> **DATA RECORDS**:

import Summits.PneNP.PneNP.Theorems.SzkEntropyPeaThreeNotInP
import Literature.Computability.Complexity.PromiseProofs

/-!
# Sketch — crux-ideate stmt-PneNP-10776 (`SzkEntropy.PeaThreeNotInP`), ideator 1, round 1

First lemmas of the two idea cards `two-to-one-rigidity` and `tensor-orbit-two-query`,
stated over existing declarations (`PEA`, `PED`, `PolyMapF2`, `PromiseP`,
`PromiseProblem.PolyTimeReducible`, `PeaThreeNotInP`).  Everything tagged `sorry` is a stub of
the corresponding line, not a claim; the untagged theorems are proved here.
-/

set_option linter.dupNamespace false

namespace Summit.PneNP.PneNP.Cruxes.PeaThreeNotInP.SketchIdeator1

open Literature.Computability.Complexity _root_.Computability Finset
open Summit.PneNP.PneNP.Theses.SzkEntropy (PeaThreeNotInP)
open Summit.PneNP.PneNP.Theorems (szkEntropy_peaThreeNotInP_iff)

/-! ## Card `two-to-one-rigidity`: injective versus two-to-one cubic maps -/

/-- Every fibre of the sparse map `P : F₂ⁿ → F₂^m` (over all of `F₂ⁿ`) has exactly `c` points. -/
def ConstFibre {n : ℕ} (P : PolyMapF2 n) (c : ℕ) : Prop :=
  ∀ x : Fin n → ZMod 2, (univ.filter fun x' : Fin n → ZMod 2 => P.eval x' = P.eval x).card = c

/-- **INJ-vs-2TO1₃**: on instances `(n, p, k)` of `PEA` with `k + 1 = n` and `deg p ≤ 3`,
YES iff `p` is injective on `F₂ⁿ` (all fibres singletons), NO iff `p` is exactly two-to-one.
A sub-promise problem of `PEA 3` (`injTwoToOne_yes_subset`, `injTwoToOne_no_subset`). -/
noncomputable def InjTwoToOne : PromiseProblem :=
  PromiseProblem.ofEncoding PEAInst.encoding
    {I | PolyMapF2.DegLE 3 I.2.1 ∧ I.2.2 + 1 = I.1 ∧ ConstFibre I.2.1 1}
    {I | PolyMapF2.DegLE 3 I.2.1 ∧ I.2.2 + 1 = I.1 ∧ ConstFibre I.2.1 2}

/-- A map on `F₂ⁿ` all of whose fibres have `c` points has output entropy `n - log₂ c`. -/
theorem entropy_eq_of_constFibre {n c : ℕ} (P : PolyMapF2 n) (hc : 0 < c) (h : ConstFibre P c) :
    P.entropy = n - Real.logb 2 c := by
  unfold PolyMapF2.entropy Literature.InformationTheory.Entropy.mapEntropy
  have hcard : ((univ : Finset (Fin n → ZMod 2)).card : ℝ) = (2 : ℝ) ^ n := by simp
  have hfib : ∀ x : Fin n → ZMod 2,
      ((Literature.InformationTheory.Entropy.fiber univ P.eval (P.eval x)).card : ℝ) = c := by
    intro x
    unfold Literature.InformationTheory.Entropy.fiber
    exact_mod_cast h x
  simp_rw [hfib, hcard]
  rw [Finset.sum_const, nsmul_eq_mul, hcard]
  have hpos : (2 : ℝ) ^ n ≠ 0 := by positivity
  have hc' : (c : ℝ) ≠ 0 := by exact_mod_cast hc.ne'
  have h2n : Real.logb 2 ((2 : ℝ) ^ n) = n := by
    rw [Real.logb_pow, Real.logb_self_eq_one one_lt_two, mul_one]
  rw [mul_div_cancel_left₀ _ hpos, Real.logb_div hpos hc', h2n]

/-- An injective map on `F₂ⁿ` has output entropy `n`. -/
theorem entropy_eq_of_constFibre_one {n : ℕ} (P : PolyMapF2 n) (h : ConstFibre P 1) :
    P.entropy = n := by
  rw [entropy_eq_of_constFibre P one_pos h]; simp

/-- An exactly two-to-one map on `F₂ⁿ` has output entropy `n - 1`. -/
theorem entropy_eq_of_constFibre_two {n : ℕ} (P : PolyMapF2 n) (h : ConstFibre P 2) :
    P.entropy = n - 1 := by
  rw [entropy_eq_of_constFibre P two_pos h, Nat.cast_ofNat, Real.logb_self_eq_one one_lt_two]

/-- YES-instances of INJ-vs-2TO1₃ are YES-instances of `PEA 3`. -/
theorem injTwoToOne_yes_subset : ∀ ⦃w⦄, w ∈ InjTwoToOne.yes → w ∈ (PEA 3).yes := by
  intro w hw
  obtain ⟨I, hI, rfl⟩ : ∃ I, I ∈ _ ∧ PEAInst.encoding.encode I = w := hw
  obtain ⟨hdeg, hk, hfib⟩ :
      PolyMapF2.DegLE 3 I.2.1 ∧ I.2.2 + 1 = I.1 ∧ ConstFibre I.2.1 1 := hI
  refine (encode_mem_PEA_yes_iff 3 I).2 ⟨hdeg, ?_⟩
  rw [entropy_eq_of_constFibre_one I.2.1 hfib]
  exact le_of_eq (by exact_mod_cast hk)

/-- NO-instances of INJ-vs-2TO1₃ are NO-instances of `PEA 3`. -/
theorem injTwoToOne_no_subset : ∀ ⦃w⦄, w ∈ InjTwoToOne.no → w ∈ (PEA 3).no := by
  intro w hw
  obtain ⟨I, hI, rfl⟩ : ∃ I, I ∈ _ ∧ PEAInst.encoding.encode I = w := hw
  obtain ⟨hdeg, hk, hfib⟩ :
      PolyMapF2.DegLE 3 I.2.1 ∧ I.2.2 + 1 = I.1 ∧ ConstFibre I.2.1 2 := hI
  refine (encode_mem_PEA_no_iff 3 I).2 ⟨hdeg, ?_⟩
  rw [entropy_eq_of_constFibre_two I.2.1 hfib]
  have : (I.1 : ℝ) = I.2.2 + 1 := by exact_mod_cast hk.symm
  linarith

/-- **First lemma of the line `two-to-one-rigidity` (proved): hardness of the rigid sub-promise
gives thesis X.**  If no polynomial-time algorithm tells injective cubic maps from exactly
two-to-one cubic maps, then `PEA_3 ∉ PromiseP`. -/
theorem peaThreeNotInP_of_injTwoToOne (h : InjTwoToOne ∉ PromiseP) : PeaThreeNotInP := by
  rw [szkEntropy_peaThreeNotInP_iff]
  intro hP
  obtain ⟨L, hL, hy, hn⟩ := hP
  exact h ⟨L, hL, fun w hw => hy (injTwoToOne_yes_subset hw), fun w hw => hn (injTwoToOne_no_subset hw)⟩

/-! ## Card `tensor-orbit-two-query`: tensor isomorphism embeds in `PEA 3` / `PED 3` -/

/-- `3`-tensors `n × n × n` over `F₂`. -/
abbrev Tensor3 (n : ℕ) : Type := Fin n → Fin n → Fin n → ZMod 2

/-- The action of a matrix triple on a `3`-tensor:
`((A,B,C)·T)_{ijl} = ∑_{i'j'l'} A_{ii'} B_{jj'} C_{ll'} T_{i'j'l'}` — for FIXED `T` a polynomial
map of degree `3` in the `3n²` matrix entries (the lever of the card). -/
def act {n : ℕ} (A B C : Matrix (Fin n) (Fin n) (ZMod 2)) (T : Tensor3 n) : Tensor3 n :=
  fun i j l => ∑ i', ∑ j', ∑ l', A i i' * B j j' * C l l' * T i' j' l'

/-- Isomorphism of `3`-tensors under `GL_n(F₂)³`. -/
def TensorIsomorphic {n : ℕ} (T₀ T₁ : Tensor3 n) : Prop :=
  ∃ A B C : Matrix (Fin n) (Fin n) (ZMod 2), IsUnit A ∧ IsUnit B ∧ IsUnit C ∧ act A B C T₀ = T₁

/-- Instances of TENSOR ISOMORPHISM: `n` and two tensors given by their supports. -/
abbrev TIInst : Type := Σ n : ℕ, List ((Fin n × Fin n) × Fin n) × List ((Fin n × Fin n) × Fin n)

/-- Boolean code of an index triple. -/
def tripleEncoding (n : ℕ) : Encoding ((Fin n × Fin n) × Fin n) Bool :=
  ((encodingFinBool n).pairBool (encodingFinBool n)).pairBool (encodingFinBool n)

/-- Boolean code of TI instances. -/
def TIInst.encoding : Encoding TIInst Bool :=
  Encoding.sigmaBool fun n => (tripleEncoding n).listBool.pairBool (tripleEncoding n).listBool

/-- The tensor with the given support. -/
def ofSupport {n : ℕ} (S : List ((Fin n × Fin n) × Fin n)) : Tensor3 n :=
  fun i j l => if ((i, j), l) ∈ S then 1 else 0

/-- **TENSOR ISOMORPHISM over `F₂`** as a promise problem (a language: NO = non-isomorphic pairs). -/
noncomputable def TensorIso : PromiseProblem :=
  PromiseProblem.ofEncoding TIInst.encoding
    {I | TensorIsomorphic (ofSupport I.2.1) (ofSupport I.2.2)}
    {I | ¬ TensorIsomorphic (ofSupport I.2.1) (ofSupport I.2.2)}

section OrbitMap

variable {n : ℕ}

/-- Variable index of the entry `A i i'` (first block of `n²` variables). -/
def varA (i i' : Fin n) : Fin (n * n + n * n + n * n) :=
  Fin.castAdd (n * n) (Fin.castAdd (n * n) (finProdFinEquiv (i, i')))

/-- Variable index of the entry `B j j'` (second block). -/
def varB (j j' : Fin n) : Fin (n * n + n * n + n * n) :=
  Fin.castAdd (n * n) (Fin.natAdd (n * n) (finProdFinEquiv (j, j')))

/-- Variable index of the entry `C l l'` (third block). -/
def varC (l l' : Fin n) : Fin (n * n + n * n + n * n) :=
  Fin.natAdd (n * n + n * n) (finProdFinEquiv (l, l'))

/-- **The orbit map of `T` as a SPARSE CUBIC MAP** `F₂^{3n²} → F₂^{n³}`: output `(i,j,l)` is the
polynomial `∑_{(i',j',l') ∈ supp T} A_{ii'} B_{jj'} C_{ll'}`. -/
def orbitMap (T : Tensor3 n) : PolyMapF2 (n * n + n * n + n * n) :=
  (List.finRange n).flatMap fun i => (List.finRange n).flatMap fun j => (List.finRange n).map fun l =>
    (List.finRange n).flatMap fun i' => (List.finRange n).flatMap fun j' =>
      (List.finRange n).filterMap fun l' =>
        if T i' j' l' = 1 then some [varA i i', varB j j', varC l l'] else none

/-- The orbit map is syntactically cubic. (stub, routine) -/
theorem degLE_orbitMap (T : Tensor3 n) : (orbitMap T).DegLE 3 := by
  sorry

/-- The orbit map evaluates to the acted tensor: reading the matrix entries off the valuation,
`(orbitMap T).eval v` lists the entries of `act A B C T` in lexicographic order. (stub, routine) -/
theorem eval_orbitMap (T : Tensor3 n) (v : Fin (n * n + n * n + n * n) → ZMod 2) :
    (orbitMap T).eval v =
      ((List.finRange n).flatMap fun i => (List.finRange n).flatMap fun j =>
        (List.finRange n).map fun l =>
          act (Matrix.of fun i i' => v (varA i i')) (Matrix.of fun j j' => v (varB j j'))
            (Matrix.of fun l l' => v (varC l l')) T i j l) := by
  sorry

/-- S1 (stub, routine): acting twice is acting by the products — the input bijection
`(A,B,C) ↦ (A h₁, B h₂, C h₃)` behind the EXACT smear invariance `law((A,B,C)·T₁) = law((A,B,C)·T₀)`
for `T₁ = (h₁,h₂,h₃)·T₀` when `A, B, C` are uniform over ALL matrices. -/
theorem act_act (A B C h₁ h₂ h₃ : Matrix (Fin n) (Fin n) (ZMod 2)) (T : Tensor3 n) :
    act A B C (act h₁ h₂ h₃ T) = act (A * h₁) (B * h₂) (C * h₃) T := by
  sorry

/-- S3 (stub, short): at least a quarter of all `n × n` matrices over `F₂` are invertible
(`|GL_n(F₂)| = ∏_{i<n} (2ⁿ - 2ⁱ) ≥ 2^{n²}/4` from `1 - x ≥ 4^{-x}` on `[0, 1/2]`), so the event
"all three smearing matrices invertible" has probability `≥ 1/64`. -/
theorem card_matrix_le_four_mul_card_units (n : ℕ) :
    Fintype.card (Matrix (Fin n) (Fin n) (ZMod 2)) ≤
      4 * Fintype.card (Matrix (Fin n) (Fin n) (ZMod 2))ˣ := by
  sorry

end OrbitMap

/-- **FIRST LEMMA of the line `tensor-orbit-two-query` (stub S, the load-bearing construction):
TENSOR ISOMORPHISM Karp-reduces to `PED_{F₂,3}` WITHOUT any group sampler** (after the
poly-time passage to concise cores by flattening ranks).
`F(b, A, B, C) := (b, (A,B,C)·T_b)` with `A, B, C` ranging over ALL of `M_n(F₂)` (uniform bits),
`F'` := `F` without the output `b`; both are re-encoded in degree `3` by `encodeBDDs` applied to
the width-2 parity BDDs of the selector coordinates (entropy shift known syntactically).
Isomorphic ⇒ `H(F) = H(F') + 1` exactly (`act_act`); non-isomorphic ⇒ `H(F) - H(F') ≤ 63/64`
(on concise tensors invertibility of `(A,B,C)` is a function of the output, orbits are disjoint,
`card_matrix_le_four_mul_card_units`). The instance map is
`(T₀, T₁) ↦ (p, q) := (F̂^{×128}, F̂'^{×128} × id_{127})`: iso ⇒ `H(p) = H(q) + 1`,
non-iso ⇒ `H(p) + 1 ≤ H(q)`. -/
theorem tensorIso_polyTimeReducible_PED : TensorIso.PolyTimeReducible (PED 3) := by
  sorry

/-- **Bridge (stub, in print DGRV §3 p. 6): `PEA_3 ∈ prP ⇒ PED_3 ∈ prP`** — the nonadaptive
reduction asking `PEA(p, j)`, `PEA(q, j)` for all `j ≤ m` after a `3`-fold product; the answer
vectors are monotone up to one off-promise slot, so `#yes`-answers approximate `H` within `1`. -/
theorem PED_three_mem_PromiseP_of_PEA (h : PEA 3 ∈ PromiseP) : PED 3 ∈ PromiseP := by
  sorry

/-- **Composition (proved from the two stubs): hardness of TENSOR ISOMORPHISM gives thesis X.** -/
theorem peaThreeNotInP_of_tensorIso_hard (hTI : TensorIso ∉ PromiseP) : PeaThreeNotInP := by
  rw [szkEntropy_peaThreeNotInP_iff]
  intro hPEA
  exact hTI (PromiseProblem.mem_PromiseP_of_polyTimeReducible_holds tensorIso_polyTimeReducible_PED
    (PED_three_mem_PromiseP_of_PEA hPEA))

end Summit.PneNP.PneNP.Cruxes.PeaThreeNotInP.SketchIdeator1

==

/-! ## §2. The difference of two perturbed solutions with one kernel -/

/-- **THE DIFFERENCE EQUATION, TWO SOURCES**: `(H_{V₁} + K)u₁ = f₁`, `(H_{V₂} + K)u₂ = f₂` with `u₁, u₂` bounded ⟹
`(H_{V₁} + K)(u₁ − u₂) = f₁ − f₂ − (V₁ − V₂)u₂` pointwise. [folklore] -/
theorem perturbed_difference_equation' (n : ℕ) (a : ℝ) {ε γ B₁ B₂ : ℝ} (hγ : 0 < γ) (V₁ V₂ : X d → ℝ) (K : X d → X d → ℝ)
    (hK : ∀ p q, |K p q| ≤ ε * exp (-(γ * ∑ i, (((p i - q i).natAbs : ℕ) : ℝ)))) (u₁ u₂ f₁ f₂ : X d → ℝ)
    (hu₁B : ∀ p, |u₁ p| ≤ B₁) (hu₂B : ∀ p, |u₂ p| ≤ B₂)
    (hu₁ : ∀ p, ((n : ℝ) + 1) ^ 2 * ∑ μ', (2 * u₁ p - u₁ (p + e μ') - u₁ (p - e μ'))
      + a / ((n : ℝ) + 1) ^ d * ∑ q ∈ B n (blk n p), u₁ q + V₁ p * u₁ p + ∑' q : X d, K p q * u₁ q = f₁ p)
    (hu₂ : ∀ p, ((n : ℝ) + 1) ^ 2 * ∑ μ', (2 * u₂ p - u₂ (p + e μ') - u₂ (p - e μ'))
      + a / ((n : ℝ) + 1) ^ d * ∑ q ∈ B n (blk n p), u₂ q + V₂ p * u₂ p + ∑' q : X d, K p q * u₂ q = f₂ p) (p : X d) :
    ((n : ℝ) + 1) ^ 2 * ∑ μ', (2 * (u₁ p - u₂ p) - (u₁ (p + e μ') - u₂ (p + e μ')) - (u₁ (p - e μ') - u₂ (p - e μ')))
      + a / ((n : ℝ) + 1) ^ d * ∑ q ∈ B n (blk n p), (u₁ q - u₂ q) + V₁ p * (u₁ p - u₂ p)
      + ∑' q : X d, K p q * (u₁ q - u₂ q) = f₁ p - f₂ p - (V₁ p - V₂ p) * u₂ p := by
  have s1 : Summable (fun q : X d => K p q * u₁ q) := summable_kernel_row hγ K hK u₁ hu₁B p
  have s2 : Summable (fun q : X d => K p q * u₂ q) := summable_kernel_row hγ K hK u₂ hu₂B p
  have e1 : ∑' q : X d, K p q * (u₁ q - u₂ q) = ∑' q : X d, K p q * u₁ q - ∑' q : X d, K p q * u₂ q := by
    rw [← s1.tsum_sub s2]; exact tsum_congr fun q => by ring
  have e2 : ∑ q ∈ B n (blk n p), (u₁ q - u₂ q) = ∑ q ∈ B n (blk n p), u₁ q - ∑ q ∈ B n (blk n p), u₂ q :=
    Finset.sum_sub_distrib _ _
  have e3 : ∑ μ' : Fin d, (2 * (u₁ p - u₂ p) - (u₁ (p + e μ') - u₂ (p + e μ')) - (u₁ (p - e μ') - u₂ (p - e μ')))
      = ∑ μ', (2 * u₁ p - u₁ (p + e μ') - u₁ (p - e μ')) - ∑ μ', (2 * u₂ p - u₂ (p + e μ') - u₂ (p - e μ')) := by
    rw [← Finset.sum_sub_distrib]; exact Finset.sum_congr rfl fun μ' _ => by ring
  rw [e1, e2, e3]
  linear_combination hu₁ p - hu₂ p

> **WORK INSTRUCTION**:
Using the data above, print exactly the lines from the line that contains "ConstFibre P 2)" through the line that contains "NO-instances of INJ-vs-2TO1₃", with both included.

> **EXPECTED ANSWER**:
theorem entropy_eq_of_constFibre_two {n : ℕ} (P : PolyMapF2 n) (h : ConstFibre P 2) :
    P.entropy = n - 1 := by
  rw [entropy_eq_of_constFibre P two_pos h, Nat.cast_ofNat, Real.logb_self_eq_one one_lt_two]

/-- YES-instances of INJ-vs-2TO1₃ are YES-instances of `PEA 3`. -/
theorem injTwoToOne_yes_subset : ∀ ⦃w⦄, w ∈ InjTwoToOne.yes → w ∈ (PEA 3).yes := by
  intro w hw
  obtain ⟨I, hI, rfl⟩ : ∃ I, I ∈ _ ∧ PEAInst.encoding.encode I = w := hw
  obtain ⟨hdeg, hk, hfib⟩ :
      PolyMapF2.DegLE 3 I.2.1 ∧ I.2.2 + 1 = I.1 ∧ ConstFibre I.2.1 1 := hI
  refine (encode_mem_PEA_yes_iff 3 I).2 ⟨hdeg, ?_⟩
  rw [entropy_eq_of_constFibre_one I.2.1 hfib]
  exact le_of_eq (by exact_mod_cast hk)

/-- NO-instances of INJ-vs-2TO1₃ are NO-instances of `PEA 3`. -/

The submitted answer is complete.